**Records for this task**.
---*---
import Literature.NumberTheory.Sieve.BombieriVinogradovReduction
import Literature.NumberTheory.Sieve.VaughanMeanValue
import Literature.NumberTheory.LFunctions.PagePNTExpLevel
import HarnessLib

/-!
# The Bombieri–Vinogradov theorem over moduli coprime to the exceptional prime, with the saving
# `exp(−c√log x)` (Ford–Green–Konyagin–Maynard–Tao 2018, eq. (7.5))

Topic `Literature/NumberTheory/Sieve`; namespace `Literature.NumberTheory.Sieve`
(section `BombieriVinogradovCoprime`). Everything in this file is PROVED (theorems only).

Source: K. Ford, B. Green, S. Konyagin, J. Maynard, T. Tao, *Long gaps between primes*, J. Amer.
Math. Soc. 31 (2018) 65–105 = arXiv:1412.5029v4, §7, proof of Lemma 7.2, display (7.5):
«… the Bombieri–Vinogradov theorem, modified slightly to take into account the exceptional
character: `∑_{q ≤ x^{1/2−ε}, (q,B)=1} max_{(a,q)=1} |ψ(z; q, a) − z/φ(q)| ≪ x exp(−c√log x)` …
(the standard proof, e.g. Davenport Ch. 28, with the Landau–Page zero-free region (7.4) for the
characters of conductor coprime to `B` in place of the Siegel–Walfisz theorem)».

The proof here IS Davenport's Ch. 28 argument as already formalised in the tree
(`BombieriVinogradovReduction.lean`: reduction to primitive characters, the weights `∑ 1/φ`, the
large conductors by Vaughan's mean value theorem `vaughan_meanValue_holds`), run over the
divisor-closed set of moduli coprime to `B` (`sum_iSup_filter_le`), with the small conductors
`d ≤ D = e^T`, `(d, B) = 1`, `T = (c₁/14)√log x`, handled by the level-`T` prime number theorem
for progressions `PagePNTExpLevel.chebyshevPsiMod_bound_coprime` (saving `exp(−c₁√log z)` for
`z ≥ x^{(c₁/14)²}`, trivial bound below) instead of Siegel–Walfisz. Output: level `Q ≤ x^{9/20}`,
uniform heights `0 ≤ y_q ≤ x`, saving `exp(−(c₁/28)√log x)`, `B ≤ exp((c₁/14)√log x) ≤ e^{√log x}`.

## Contents

* `sum_iSup_filter_le` — Steps A–C of the reduction summed over a divisor-closed set `G` of moduli.
* `primTerm_le_of_pointwise`, `psiSubSelfSup_le_of_pointwise` — `Φ(x; d) ≤ d E`, `P(x) ≤ 1 + E`
  from a pointwise bound `|ψ(N; d, a) − N/φ(d)| ≤ E` (`N ≤ x`).
* `self_mul_exp_neg_sqrt_log_mono` — `y e^{−c√log y}` is nondecreasing on `[e, ∞)` for `c ≤ 2`.
* `abs_chebyshevPsiMod_sub_le_of_expLevel` — the pointwise bound `E = K₁ D⁵ T x e^{−c₁√log x} + 6y₁`
  for `d ≤ D ≤ e^T`, `(d, B) = 1`, from the level-`T` hypothesis (trivial below `y₁`, `√log y₁ ≥ T`).
* `sum_iSup_coprime_le_of_bounds` — the estimate under explicit side conditions on `x`.
* `bombieriVinogradov_coprime` — **FGKMT (7.5)**: absolute `c, K > 0` such that for all large `x`
  there is `B` (`= 1` or prime, `B ≤ e^{√log x}`) with
  `∑_{q ≤ Q, (q,B)=1} max_{(a,q)=1} |ψ(y_q; q, a) − y_q/φ(q)| ≤ K x exp(−c√log x)` for every
  `Q ≤ x^{9/20}` and all heights `0 ≤ y_q ≤ x`.

## References

* K. Ford, B. Green, S. Konyagin, J. Maynard, T. Tao, *Long gaps between primes*, JAMS 31 (2018),
  §7, (7.5) [FordGreenKonyaginMaynardTao2018].
* H. Davenport, *Multiplicative Number Theory*, 2nd ed., GTM 74, Springer 1980, Ch. 28
  [DavenportMNT1980].
* A. C. Cojocaru, M. R. Murty, *An Introduction to Sieve Methods and their Applications*, CUP 2005,
  §9.2 [CojocaruMurty2005].
-/

noncomputable section

open Finset Real Filter
open scoped ArithmeticFunction.vonMangoldt

namespace Literature.NumberTheory.Sieve

section BombieriVinogradovCoprime
open scoped Classical

/-! ### Steps A–C over a divisor-closed set of moduli -/

/-- Steps A–C of Davenport's reduction summed over the moduli `q ≤ Q` in a divisor-closed set `G`:
`∑_{q ≤ Q, q ∈ G} max_a |ψ(y_q; q, a) − y_q/φ(q)| ≤ W(Q) ∑_{d ≤ Q, d ∈ G} Φ(x; d) + ⌊log x/log 2⌋ Q log Q W(Q)`
(a primitive character inducing a character to a modulus in `G` has conductor in `G`).
[cite: DavenportMNT1980, Ch. 28 (reduction to primitive characters, (2)–(4))]
[cite: FordGreenKonyaginMaynardTao2018, §7 proof of Lemma 7.2, (7.5)] -/
theorem sum_iSup_filter_le (Q : ℕ) {x : ℝ} (hx : 0 ≤ x) (y : ℕ → ℝ) (hy : ∀ q, 0 ≤ y q ∧ y q ≤ x)
    (G : ℕ → Prop) [DecidablePred G] (hG : ∀ q d : ℕ, G q → d ∣ q → G d) :
    ∑ q ∈ (Icc 1 Q).filter G,
        ⨆ a : (ZMod q)ˣ, |ParityWave0.chebyshevPsiMod q a (y q) - y q / Nat.totient q| ≤
      totientInvSum Q * ∑ d ∈ (Icc 1 Q).filter G, primTerm x d +
        ⌊Real.log x / Real.log 2⌋₊ * ((Q : ℝ) * Real.log Q * totientInvSum Q) := by
  set F : ℕ → ℝ := fun d => ∑ χ ∈ (univ : Finset (DirichletCharacter ℂ d)).filter
    DirichletCharacter.IsPrimitive, majorant x ⟨d, χ⟩ with hF
  have hF0 : ∀ d, 0 ≤ F d := fun d => Finset.sum_nonneg fun _ _ => majorant_nonneg x _
  set F' : ℕ → ℝ := fun d => if G d then F d else 0 with hF'
  have hF'0 : ∀ d, 0 ≤ F' d := fun d => by
    simp only [hF']; split_ifs; exacts [hF0 d, le_rfl]
  have h1 : ∀ q ∈ (Icc 1 Q).filter G,
      ⨆ a : (ZMod q)ˣ, |ParityWave0.chebyshevPsiMod q a (y q) - y q / Nat.totient q| ≤
      ((Nat.totient q : ℝ))⁻¹ * ∑ d ∈ q.divisors, F' d +
        ⌊Real.log x / Real.log 2⌋₊ * ((Q : ℝ) * Real.log Q) * ((Nat.totient q : ℝ))⁻¹ := by
    intro q hq
    rw [Finset.mem_filter] at hq
    have hq1 : 1 ≤ q := (Finset.mem_Icc.1 hq.1).1
    have hqQ : q ≤ Q := (Finset.mem_Icc.1 hq.1).2
    haveI : NeZero q := ⟨by omega⟩
    have hφ : 0 < (Nat.totient q : ℝ) := by exact_mod_cast Nat.totient_pos.2 hq1
    have hFF' : ∑ d ∈ q.divisors, F' d = ∑ d ∈ q.divisors, F d := by
      refine Finset.sum_congr rfl fun d hd => ?_
      simp only [hF', if_pos (hG q d hq.2 (Nat.dvd_of_mem_divisors hd))]
    rw [hFF']
    refine (iSup_le_sum_primIndex q (hy q).1 (hy q).2).trans (add_le_add (le_of_eq ?_) ?_)
    · rw [primIndex, Finset.sum_sigma]
    · calc (q : ℝ) / Nat.totient q * nonCoprimePart q x
          ≤ (q : ℝ) / Nat.totient q * (⌊Real.log x / Real.log 2⌋₊ * Real.log q) :=
            mul_le_mul_of_nonneg_left (nonCoprimePart_le (by omega) hx) (by positivity)
        _ ≤ (Q : ℝ) / Nat.totient q * (⌊Real.log x / Real.log 2⌋₊ * Real.log Q) := by
            gcongr
        _ = _ := by ring
  have h2 : ∀ q ∈ Icc 1 Q, 0 ≤ ((Nat.totient q : ℝ))⁻¹ * ∑ d ∈ q.divisors, F' d +
        ⌊Real.log x / Real.log 2⌋₊ * ((Q : ℝ) * Real.log Q) * ((Nat.totient q : ℝ))⁻¹ := by
    intro q hq
    have hq1 : 1 ≤ q := (Finset.mem_Icc.1 hq).1
    have hQ1 : (1 : ℝ) ≤ Q := by exact_mod_cast hq1.trans (Finset.mem_Icc.1 hq).2
    have : 0 ≤ Real.log Q := Real.log_nonneg hQ1
    have : 0 ≤ ∑ d ∈ q.divisors, F' d := Finset.sum_nonneg fun d _ => hF'0 d
    positivity
  refine (Finset.sum_le_sum h1).trans ?_
  refine (Finset.sum_le_sum_of_subset_of_nonneg (Finset.filter_subset _ _)
    fun q hq _ => h2 q hq).trans ?_
  rw [Finset.sum_add_distrib, ← Finset.mul_sum, sum_mul_sum_divisors_eq Q]
  refine add_le_add ?_ (le_of_eq ?_)
  · calc ∑ d ∈ Icc 1 Q, F' d * ∑ q ∈ Icc 1 Q with d ∣ q, ((Nat.totient q : ℝ))⁻¹
        ≤ ∑ d ∈ Icc 1 Q, F' d * (((Nat.totient d : ℝ))⁻¹ * totientInvSum Q) :=
          Finset.sum_le_sum fun d hd => mul_le_mul_of_nonneg_left
            (sum_filter_dvd_totient_inv_le Q (Finset.mem_Icc.1 hd).1) (hF'0 d)
      _ = totientInvSum Q * ∑ d ∈ Icc 1 Q, (if G d then primTerm x d else 0) := by
          rw [Finset.mul_sum]
          refine Finset.sum_congr rfl fun d _ => ?_
          simp only [hF']
          split_ifs
          · rw [primTerm]; ring
          · ring
      _ = totientInvSum Q * ∑ d ∈ (Icc 1 Q).filter G, primTerm x d := by
          rw [Finset.sum_filter]
  · rw [totientInvSum]; ring

/-! ### `Φ(x; d)` and `P(x)` from a pointwise bound -/

/-- For `2 ≤ d`: a pointwise bound `|ψ(N; d, a) − N/φ(d)| ≤ E` for all `N ≤ x`, `(a, d) = 1` gives
`Φ(x; d) ≤ d E` (via `ψ(y, χ) = ∑_a χ(a)(ψ(y; d, a) − y/φ(d))` for `χ ≠ χ₀`).
[cite: DavenportMNT1980, Ch. 28 (the small conductors)] -/
theorem primTerm_le_of_pointwise {x E : ℝ} (hx : 0 ≤ x) (hE : 0 ≤ E) {d : ℕ} (hd : 2 ≤ d)
    (h : ∀ (a : (ZMod d)ˣ) (N : ℕ), (N : ℝ) ≤ x →
      |ParityWave0.chebyshevPsiMod d a N - N / Nat.totient d| ≤ E) :
    primTerm x d ≤ d * E := by
  haveI : NeZero d := ⟨by omega⟩
  have hφ : 0 < (Nat.totient d : ℝ) := by exact_mod_cast Nat.totient_pos.2 (by omega)
  have h1 : ∀ χ ∈ (univ : Finset (DirichletCharacter ℂ d)).filter DirichletCharacter.IsPrimitive,
      majorant x ⟨d, χ⟩ ≤ Nat.totient d * E := by
    intro χ hχ
    have hprim : χ.IsPrimitive := (Finset.mem_filter.1 hχ).2
    have hne : χ ≠ 1 := by
      intro h
      rw [h, DirichletCharacter.isPrimitive_def, DirichletCharacter.conductor_one] at hprim
      omega
    rw [majorant, if_neg (show ¬ d = 1 by omega)]
    refine chebyshevPsiCharSup_le χ (fun N hN => ?_) hx
    refine (norm_chebyshevPsiChar_le_sum_units hne N).trans ?_
    calc ∑ a : (ZMod d)ˣ, |ParityWave0.chebyshevPsiMod d a N - N / Nat.totient d|
        ≤ ∑ _a : (ZMod d)ˣ, E := Finset.sum_le_sum fun a _ => h a N hN
      _ = Nat.totient d * E := by
          rw [Finset.sum_const, nsmul_eq_mul, Finset.card_univ, ZMod.card_units_eq_totient]
  have hcard : (((univ : Finset (DirichletCharacter ℂ d)).filter
      DirichletCharacter.IsPrimitive).card : ℝ) ≤ Nat.totient d := by
    have := (Finset.card_filter_le (univ : Finset (DirichletCharacter ℂ d))
      DirichletCharacter.IsPrimitive)
    rw [Finset.card_univ, ← Nat.card_eq_fintype_card,
      DirichletCharacter.card_eq_totient_of_hasEnoughRootsOfUnity ℂ d] at this
    exact_mod_cast this
  calc primTerm x d ≤ ((Nat.totient d : ℝ))⁻¹ * ∑ _χ ∈ (univ : Finset
        (DirichletCharacter ℂ d)).filter DirichletCharacter.IsPrimitive, (Nat.totient d * E) := by
        rw [primTerm]
        exact mul_le_mul_of_nonneg_left (Finset.sum_le_sum h1) (inv_nonneg.2 hφ.le)
    _ = ((univ : Finset (DirichletCharacter ℂ d)).filter
          DirichletCharacter.IsPrimitive).card * E := by
        rw [Finset.sum_const, nsmul_eq_mul]; field_simp
    _ ≤ Nat.totient d * E := by gcongr
    _ ≤ d * E := by gcongr; exact_mod_cast Nat.totient_le d

/-- `P(x) ≤ 1 + E` from `|ψ(N) − N| ≤ E` for all `N ≤ x`. [cite: DavenportMNT1980, Ch. 28 (the term d = 1)] -/
theorem psiSubSelfSup_le_of_pointwise {x E : ℝ} (hx : 0 ≤ x)
    (h : ∀ N : ℕ, (N : ℝ) ≤ x → |Chebyshev.psi N - N| ≤ E) : psiSubSelfSup x ≤ 1 + E := by
  rw [psiSubSelfSup]
  gcongr
  refine Finset.sup'_le _ _ fun N hN => h N ?_
  exact (Nat.cast_le.2 (Nat.lt_succ_iff.1 (mem_range.1 hN))).trans (Nat.floor_le hx)

/-! ### The pointwise bound for the small conductors -/

/-- `y e^{−c√log y} ≤ x e^{−c√log x}` for `e ≤ y ≤ x` and `0 ≤ c ≤ 2` (the function
`u − c√u` is nondecreasing for `u ≥ 1`). [cite: DavenportMNT1980, Ch. 28 (monotonicity of the error term)] -/
theorem self_mul_exp_neg_sqrt_log_mono {c : ℝ} (hc : c ≤ 2) {y x : ℝ}
    (hy : Real.exp 1 ≤ y) (hyx : y ≤ x) :
    y * Real.exp (-(c * Real.sqrt (Real.log y))) ≤
      x * Real.exp (-(c * Real.sqrt (Real.log x))) := by
  have hy0 : 0 < y := (Real.exp_pos 1).trans_le hy
  have hx0 : 0 < x := hy0.trans_le hyx
  have hly : 1 ≤ Real.log y := by
    rw [← Real.log_exp 1]; exact Real.log_le_log (Real.exp_pos 1) hy
  have hlyx : Real.log y ≤ Real.log x := Real.log_le_log hy0 hyx
  set a := Real.sqrt (Real.log y) with ha
  set b := Real.sqrt (Real.log x) with hb
  have ha1 : 1 ≤ a := by rw [ha, ← Real.sqrt_one]; exact Real.sqrt_le_sqrt hly
  have hab : a ≤ b := Real.sqrt_le_sqrt hlyx
  have ha2 : a ^ 2 = Real.log y := Real.sq_sqrt (by linarith)
  have hb2 : b ^ 2 = Real.log x := Real.sq_sqrt (by linarith)
  have key : Real.log y - c * a ≤ Real.log x - c * b := by
    rw [← ha2, ← hb2]
    nlinarith [mul_nonneg (sub_nonneg.2 hab) (show 0 ≤ b + a - c by linarith)]
  calc y * Real.exp (-(c * a)) = Real.exp (Real.log y - c * a) := by
        rw [Real.exp_sub, Real.exp_log hy0, Real.exp_neg, div_eq_mul_inv]
    _ ≤ Real.exp (Real.log x - c * b) := Real.exp_le_exp.2 key
    _ = x * Real.exp (-(c * b)) := by
        rw [Real.exp_sub, Real.exp_log hx0, Real.exp_neg, div_eq_mul_inv]

/-- `0 ≤ ψ(y; q, a) ≤ ψ(y) ≤ (log 4 + 4) y`, hence `|ψ(y; q, a) − y/φ(q)| ≤ 6 y` for `y ≥ 0`.
[cite: DavenportMNT1980, Ch. 28 (the trivial bound for small y)] -/
theorem abs_chebyshevPsiMod_sub_le_six_mul {q : ℕ} (hq : 1 ≤ q) (a : ZMod q) {y : ℝ}
    (hy : 0 ≤ y) : |ParityWave0.chebyshevPsiMod q a y - y / Nat.totient q| ≤ 6 * y := by
  have hφ : (1 : ℝ) ≤ Nat.totient q := by exact_mod_cast Nat.totient_pos.2 hq
  have h1 : 0 ≤ ParityWave0.chebyshevPsiMod q a y :=
    Finset.sum_nonneg fun n _ => ArithmeticFunction.vonMangoldt.residueClass_nonneg a n
  have h2 : ParityWave0.chebyshevPsiMod q a y ≤ Chebyshev.psi y := by
    rw [ParityWave0.chebyshevPsiMod, Chebyshev.psi, sum_range_succ_eq_sum_Ioc' _ (by simp)]
    exact Finset.sum_le_sum fun n _ => ArithmeticFunction.vonMangoldt.residueClass_le _ n
  have h3 : Chebyshev.psi y ≤ (Real.log 4 + 4) * y := Chebyshev.psi_le_const_mul_self hy
  have h4 : Real.log 4 ≤ 2 := by
    have h44 : Real.log 4 = 2 * Real.log 2 := by
      rw [show (4:ℝ) = 2^2 by norm_num, Real.log_pow]; norm_num
    have := Real.log_two_lt_d9; linarith
  have h5 : 0 ≤ y / Nat.totient q := by positivity
  have h6 : y / Nat.totient q ≤ y := div_le_self hy hφ
  rw [abs_le]; constructor <;> nlinarith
---*---
**Your objective**. Looking at the data above, return every line from the one with "have hqQ : q" down to the one with "(sum_filter_dvd_totient_inv_le Q (Finset.mem_Icc.1", exactly and inclusively.

**Result of the exercise**.
    have hqQ : q ≤ Q := (Finset.mem_Icc.1 hq.1).2
    haveI : NeZero q := ⟨by omega⟩
    have hφ : 0 < (Nat.totient q : ℝ) := by exact_mod_cast Nat.totient_pos.2 hq1
    have hFF' : ∑ d ∈ q.divisors, F' d = ∑ d ∈ q.divisors, F d := by
      refine Finset.sum_congr rfl fun d hd => ?_
      simp only [hF', if_pos (hG q d hq.2 (Nat.dvd_of_mem_divisors hd))]
    rw [hFF']
    refine (iSup_le_sum_primIndex q (hy q).1 (hy q).2).trans (add_le_add (le_of_eq ?_) ?_)
    · rw [primIndex, Finset.sum_sigma]
    · calc (q : ℝ) / Nat.totient q * nonCoprimePart q x
          ≤ (q : ℝ) / Nat.totient q * (⌊Real.log x / Real.log 2⌋₊ * Real.log q) :=
            mul_le_mul_of_nonneg_left (nonCoprimePart_le (by omega) hx) (by positivity)
        _ ≤ (Q : ℝ) / Nat.totient q * (⌊Real.log x / Real.log 2⌋₊ * Real.log Q) := by
            gcongr
        _ = _ := by ring
  have h2 : ∀ q ∈ Icc 1 Q, 0 ≤ ((Nat.totient q : ℝ))⁻¹ * ∑ d ∈ q.divisors, F' d +
        ⌊Real.log x / Real.log 2⌋₊ * ((Q : ℝ) * Real.log Q) * ((Nat.totient q : ℝ))⁻¹ := by
    intro q hq
    have hq1 : 1 ≤ q := (Finset.mem_Icc.1 hq).1
    have hQ1 : (1 : ℝ) ≤ Q := by exact_mod_cast hq1.trans (Finset.mem_Icc.1 hq).2
    have : 0 ≤ Real.log Q := Real.log_nonneg hQ1
    have : 0 ≤ ∑ d ∈ q.divisors, F' d := Finset.sum_nonneg fun d _ => hF'0 d
    positivity
  refine (Finset.sum_le_sum h1).trans ?_
  refine (Finset.sum_le_sum_of_subset_of_nonneg (Finset.filter_subset _ _)
    fun q hq _ => h2 q hq).trans ?_
  rw [Finset.sum_add_distrib, ← Finset.mul_sum, sum_mul_sum_divisors_eq Q]
  refine add_le_add ?_ (le_of_eq ?_)
  · calc ∑ d ∈ Icc 1 Q, F' d * ∑ q ∈ Icc 1 Q with d ∣ q, ((Nat.totient q : ℝ))⁻¹
        ≤ ∑ d ∈ Icc 1 Q, F' d * (((Nat.totient d : ℝ))⁻¹ * totientInvSum Q) :=
          Finset.sum_le_sum fun d hd => mul_le_mul_of_nonneg_left
            (sum_filter_dvd_totient_inv_le Q (Finset.mem_Icc.1 hd).1) (hF'0 d)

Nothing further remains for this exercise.